Pseudoscalar and vector open-charm mesons at finite temperature
Glòria Montaña, À. Ramos, Laura Tolós, Juan M. Torres-Rincón
Abstract
Vacuum and thermal properties of pseudoscalar and vector charm mesons are analyzed within a self-consistent many-body approach, employing a chiral effective field theory that incorporates heavy-quark spin symmetry. Upon unitarization of the vacuum interaction amplitudes for the scattering of charm mesons off light mesons in a fully coupled-channel basis, new dynamically generated states are searched.
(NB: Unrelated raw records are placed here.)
import Literature.Analysis.ODE.ComplexSecondOrder
import Mathlib.MeasureTheory.Integral.IntegralEqImproper
import HarnessLib

/-!
# The two-potential Wronskian identity for `y'' = Q y` and its consequences for matching problems

Topic `Literature/Analysis/ODE` (namespace `Literature.Analysis.ODE`), continuing
`ComplexSecondOrder.lean` (`IsSol2 Q y y' s`, `wronskian`). If `y` solves `y'' = Q₁ y` and `z`
solves `z'' = Q₂ z` on `s` (`𝕜 = ℝ` or `ℂ`), then the Wronskian `W = y z' − y' z` satisfies
**`W' = (Q₂ − Q₁) y z`** (`hasDerivAt_wronskian₂`; for `Q₁ = Q₂` this is the constancy of the
Wronskian). Consequences used in eigenvalue perturbation / matching arguments (the variation of a
Wronskian of solutions depending on a parameter is an integral of the variation of the potential
against the product of the solutions — Hartman, Ch. XI §4 (Green's-function form of the variation
of constants); Shlapentokh-Rothman, CMP 329 (2014), Lemma 4.5): the fundamental-theorem form on a
compact interval (`wronskian_sub_eq_integral`), the improper form on `[a, ∞)` when `W → 0` at
infinity (`wronskian_eq_neg_integral_Ioi`), the vanishing of `W` at infinity for exponentially
decaying pairs (`tendsto_wronskian_zero_of_decay`), and the bilinear expansion of a Wronskian of
perturbed pairs (`wronskian_expand`). Everything is proved.

## References

* P. Hartman, *Ordinary Differential Equations*, SIAM 2002, Ch. IV §8, Ch. XI §4. Key `Hartman2002`.
* Y. Shlapentokh-Rothman, Comm. Math. Phys. 329 (2014) 859–891, §4.3 Lemma 4.5.
  Key `ShlapentokhRothman2014KleinGordon`.
-/

noncomputable section

open Set Filter MeasureTheory
open scoped Topology

namespace Literature.Analysis.ODE

variable {𝕜 : Type*} [RCLike 𝕜]

variable {Q₁ Q₂ : ℝ → 𝕜} {y y' z z' : ℝ → 𝕜} {s : Set ℝ}

/-- **The two-potential Wronskian identity**: along a solution `y` of `y'' = Q₁ y` and a solution
`z` of `z'' = Q₂ z`, `(y z' − y' z)' = (Q₂ − Q₁) y z`. [cite: Hartman2002, Ch. XI §4] -/
theorem hasDerivAt_wronskian₂ (hy : IsSol2 Q₁ y y' s) (hz : IsSol2 Q₂ z z' s) {t : ℝ} (ht : t ∈ s) :
    HasDerivAt (wronskian y y' z z') ((Q₂ t - Q₁ t) * y t * z t) t := by
  have h := ((hy.hasDerivAt t ht).mul (hz.hasDerivAt_deriv t ht)).sub ((hy.hasDerivAt_deriv t ht).mul (hz.hasDerivAt t ht))
  exact h.congr_deriv (by ring)

/-- The Wronskian of two solution pairs is continuous on `s`. [folklore] -/
theorem continuousOn_wronskian (hy : IsSol2 Q₁ y y' s) (hz : IsSol2 Q₂ z z' s) : ContinuousOn (wronskian y y' z z') s :=
  fun _ ht ↦ (hasDerivAt_wronskian₂ hy hz ht).continuousAt.continuousWithinAt

/-- **Fundamental-theorem form**: `W(b) − W(a) = ∫_a^b (Q₂ − Q₁) y z` when `[a, b] ⊆ s` and the
potentials are continuous on `s`. [cite: Hartman2002, Ch. XI §4] -/
theorem wronskian_sub_eq_integral (hy : IsSol2 Q₁ y y' s) (hz : IsSol2 Q₂ z z' s) (hQ₁ : ContinuousOn Q₁ s) (hQ₂ : ContinuousOn Q₂ s)
    {a b : ℝ} (hab : a ≤ b) (hsub : Icc a b ⊆ s) :
    wronskian y y' z z' b - wronskian y y' z z' a = ∫ t in a..b, (Q₂ t - Q₁ t) * y t * z t := by
  have hcont : ContinuousOn (fun t ↦ (Q₂ t - Q₁ t) * y t * z t) (Icc a b) :=
    (((hQ₂.mono hsub).sub (hQ₁.mono hsub)).mul (hy.continuousOn.1.mono hsub)).mul (hz.continuousOn.1.mono hsub)
  rw [intervalIntegral.integral_eq_sub_of_hasDerivAt (fun t ht ↦ hasDerivAt_wronskian₂ hy hz (hsub (by rwa [uIcc_of_le hab] at ht)))
    (hcont.intervalIntegrable_of_Icc hab)]

/-- **Improper form on `[a, ∞)`**: if `(a − δ, ∞) ⊆ s`… precisely: if `Ici a ⊆ s`, `s` is a
neighbourhood of `a`, the integrand `(Q₂ − Q₁) y z` is integrable on `(a, ∞)` and `W → 0` at
infinity, then `W(a) = −∫_{(a, ∞)} (Q₂ − Q₁) y z`. [cite: Hartman2002, Ch. XI §4] -/
theorem wronskian_eq_neg_integral_Ioi (hy : IsSol2 Q₁ y y' s) (hz : IsSol2 Q₂ z z' s) {a : ℝ} (hsub : Ici a ⊆ s)
    (hint : IntegrableOn (fun t ↦ (Q₂ t - Q₁ t) * y t * z t) (Ioi a)) (hlim : Tendsto (wronskian y y' z z') atTop (𝓝 0)) :
    wronskian y y' z z' a = -∫ t in Ioi a, (Q₂ t - Q₁ t) * y t * z t := by
  have h := integral_Ioi_of_hasDerivAt_of_tendsto' (fun t ht ↦ hasDerivAt_wronskian₂ hy hz (hsub ht)) hint hlim
  rw [h]; simp

/-- **Exponentially decaying pairs have `W → 0` at infinity.** If `‖y‖, ‖y'‖ ≤ C e^{−κ t}` and
`‖z‖, ‖z'‖ ≤ C' e^{−κ' t}` for large `t` with `κ + κ' > 0`, then `W(y, z)(t) → 0`. [folklore] -/
theorem tendsto_wronskian_zero_of_decay {C C' κ κ' T : ℝ} (hκ : 0 < κ + κ')
    (hy : ∀ t, T ≤ t → ‖y t‖ ≤ C * Real.exp (-(κ * t)) ∧ ‖y' t‖ ≤ C * Real.exp (-(κ * t)))
    (hz : ∀ t, T ≤ t → ‖z t‖ ≤ C' * Real.exp (-(κ' * t)) ∧ ‖z' t‖ ≤ C' * Real.exp (-(κ' * t))) :
    Tendsto (wronskian y y' z z') atTop (𝓝 0) := by
  have hb : ∀ᶠ t in atTop, ‖wronskian y y' z z' t‖ ≤ 2 * (|C| * |C'|) * Real.exp (-((κ + κ') * t)) := by
    filter_upwards [eventually_ge_atTop T] with t ht
    obtain ⟨h1, h2⟩ := hy t ht
    obtain ⟨h3, h4⟩ := hz t ht
    have hC : C * Real.exp (-(κ * t)) ≤ |C| * Real.exp (-(κ * t)) := mul_le_mul_of_nonneg_right (le_abs_self C) (Real.exp_pos _).le
    have hC' : C' * Real.exp (-(κ' * t)) ≤ |C'| * Real.exp (-(κ' * t)) := mul_le_mul_of_nonneg_right (le_abs_self C') (Real.exp_pos _).le
    have e : Real.exp (-(κ * t)) * Real.exp (-(κ' * t)) = Real.exp (-((κ + κ') * t)) := by
      rw [← Real.exp_add]; congr 1; ring
    unfold wronskian
    have hA : 0 ≤ |C| * Real.exp (-(κ * t)) := mul_nonneg (abs_nonneg _) (Real.exp_pos _).le
    have hB : 0 ≤ |C'| * Real.exp (-(κ' * t)) := mul_nonneg (abs_nonneg _) (Real.exp_pos _).le
    calc ‖y t * z' t - y' t * z t‖ ≤ ‖y t‖ * ‖z' t‖ + ‖y' t‖ * ‖z t‖ := by
          refine (norm_sub_le _ _).trans ?_; rw [norm_mul, norm_mul]
      _ ≤ |C| * Real.exp (-(κ * t)) * (|C'| * Real.exp (-(κ' * t))) + |C| * Real.exp (-(κ * t)) * (|C'| * Real.exp (-(κ' * t))) :=
          add_le_add (mul_le_mul (h1.trans hC) (h4.trans hC') (norm_nonneg _) hA)
            (mul_le_mul (h2.trans hC) (h3.trans hC') (norm_nonneg _) hA)
      _ = 2 * (|C| * |C'|) * Real.exp (-((κ + κ') * t)) := by rw [← e]; ring
  have hlim : Tendsto (fun t ↦ 2 * (|C| * |C'|) * Real.exp (-((κ + κ') * t))) atTop (𝓝 0) := by
    have : Tendsto (fun t ↦ Real.exp (-((κ + κ') * t))) atTop (𝓝 0) := by
      have h1 : Tendsto (fun t : ℝ ↦ -((κ + κ') * t)) atTop atBot :=
        tendsto_neg_atTop_atBot.comp (tendsto_id.const_mul_atTop hκ)
      exact Real.tendsto_exp_atBot.comp h1
    simpa using this.const_mul (2 * (|C| * |C'|))
  exact squeeze_zero_norm' hb hlim

/-- **Bilinear expansion of a Wronskian of perturbed pairs**:
`W(y₁, z₁) = W(y₀, z₀) + W(y₁ − y₀, z₀) + W(y₀, z₁ − z₀) + W(y₁ − y₀, z₁ − z₀)` (pointwise). [folklore] -/
theorem wronskian_expand (y₀ y₀' z₀ z₀' y₁ y₁' z₁ z₁' : ℝ → 𝕜) (t : ℝ) :
    wronskian y₁ y₁' z₁ z₁' t = wronskian y₀ y₀' z₀ z₀' t + wronskian (y₁ - y₀) (y₁' - y₀') z₀ z₀' t +
      wronskian y₀ y₀' (z₁ - z₀) (z₁' - z₀') t + wronskian (y₁ - y₀) (y₁' - y₀') (z₁ - z₀) (z₁' - z₀') t := by
  simp only [wronskian, Pi.sub_apply]; ring

/-- Scaling of the Wronskian in the second pair. [folklore] -/
theorem wronskian_smul_right (y y' z z' : ℝ → 𝕜) (c : 𝕜) (t : ℝ) :
    wronskian y y' (fun s ↦ c * z s) (fun s ↦ c * z' s) t = c * wronskian y y' z z' t := by
  unfold wronskian; ring

/-- Scaling of the Wronskian in the first pair. [folklore] -/
theorem wronskian_smul_left (y y' z z' : ℝ → 𝕜) (c : 𝕜) (t : ℝ) :
    wronskian (fun s ↦ c * y s) (fun s ↦ c * y' s) z z' t = c * wronskian y y' z z' t := by
  unfold wronskian; ring

end Literature.Analysis.ODE

end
The imaginary-time formalism is employed to extend the calculation to finite temperatures up to $T=150\text{ }\text{ }\mathrm{MeV}$. Medium-modified spectral shapes of the $D$, ${D}^{*}$, ${D}_{s}$, and ${D}_{s}^{*}$ mesons are provided. The temperature dependence of the masses and decay widths of the nonstrange ${D}_{0}^{*}(2300)$ and ${D}_{1}^{*}(2430)$ mesons, both showing a double-pole structure in the complex-energy plane, is also reported, as well as that of the ${D}_{s0}^{*}(2317)$ and ${D}_{s1}^{*}(2460)$ resonances and other states not yet identified experimentally. Being the first calculation incorporating open-charm vector mesons at finite temperature in a self-consistent fashion, it brings up the opportunity to discuss the medium effects on the open-charm sector under the perspective of chiral and heavy-quark spin symmetries.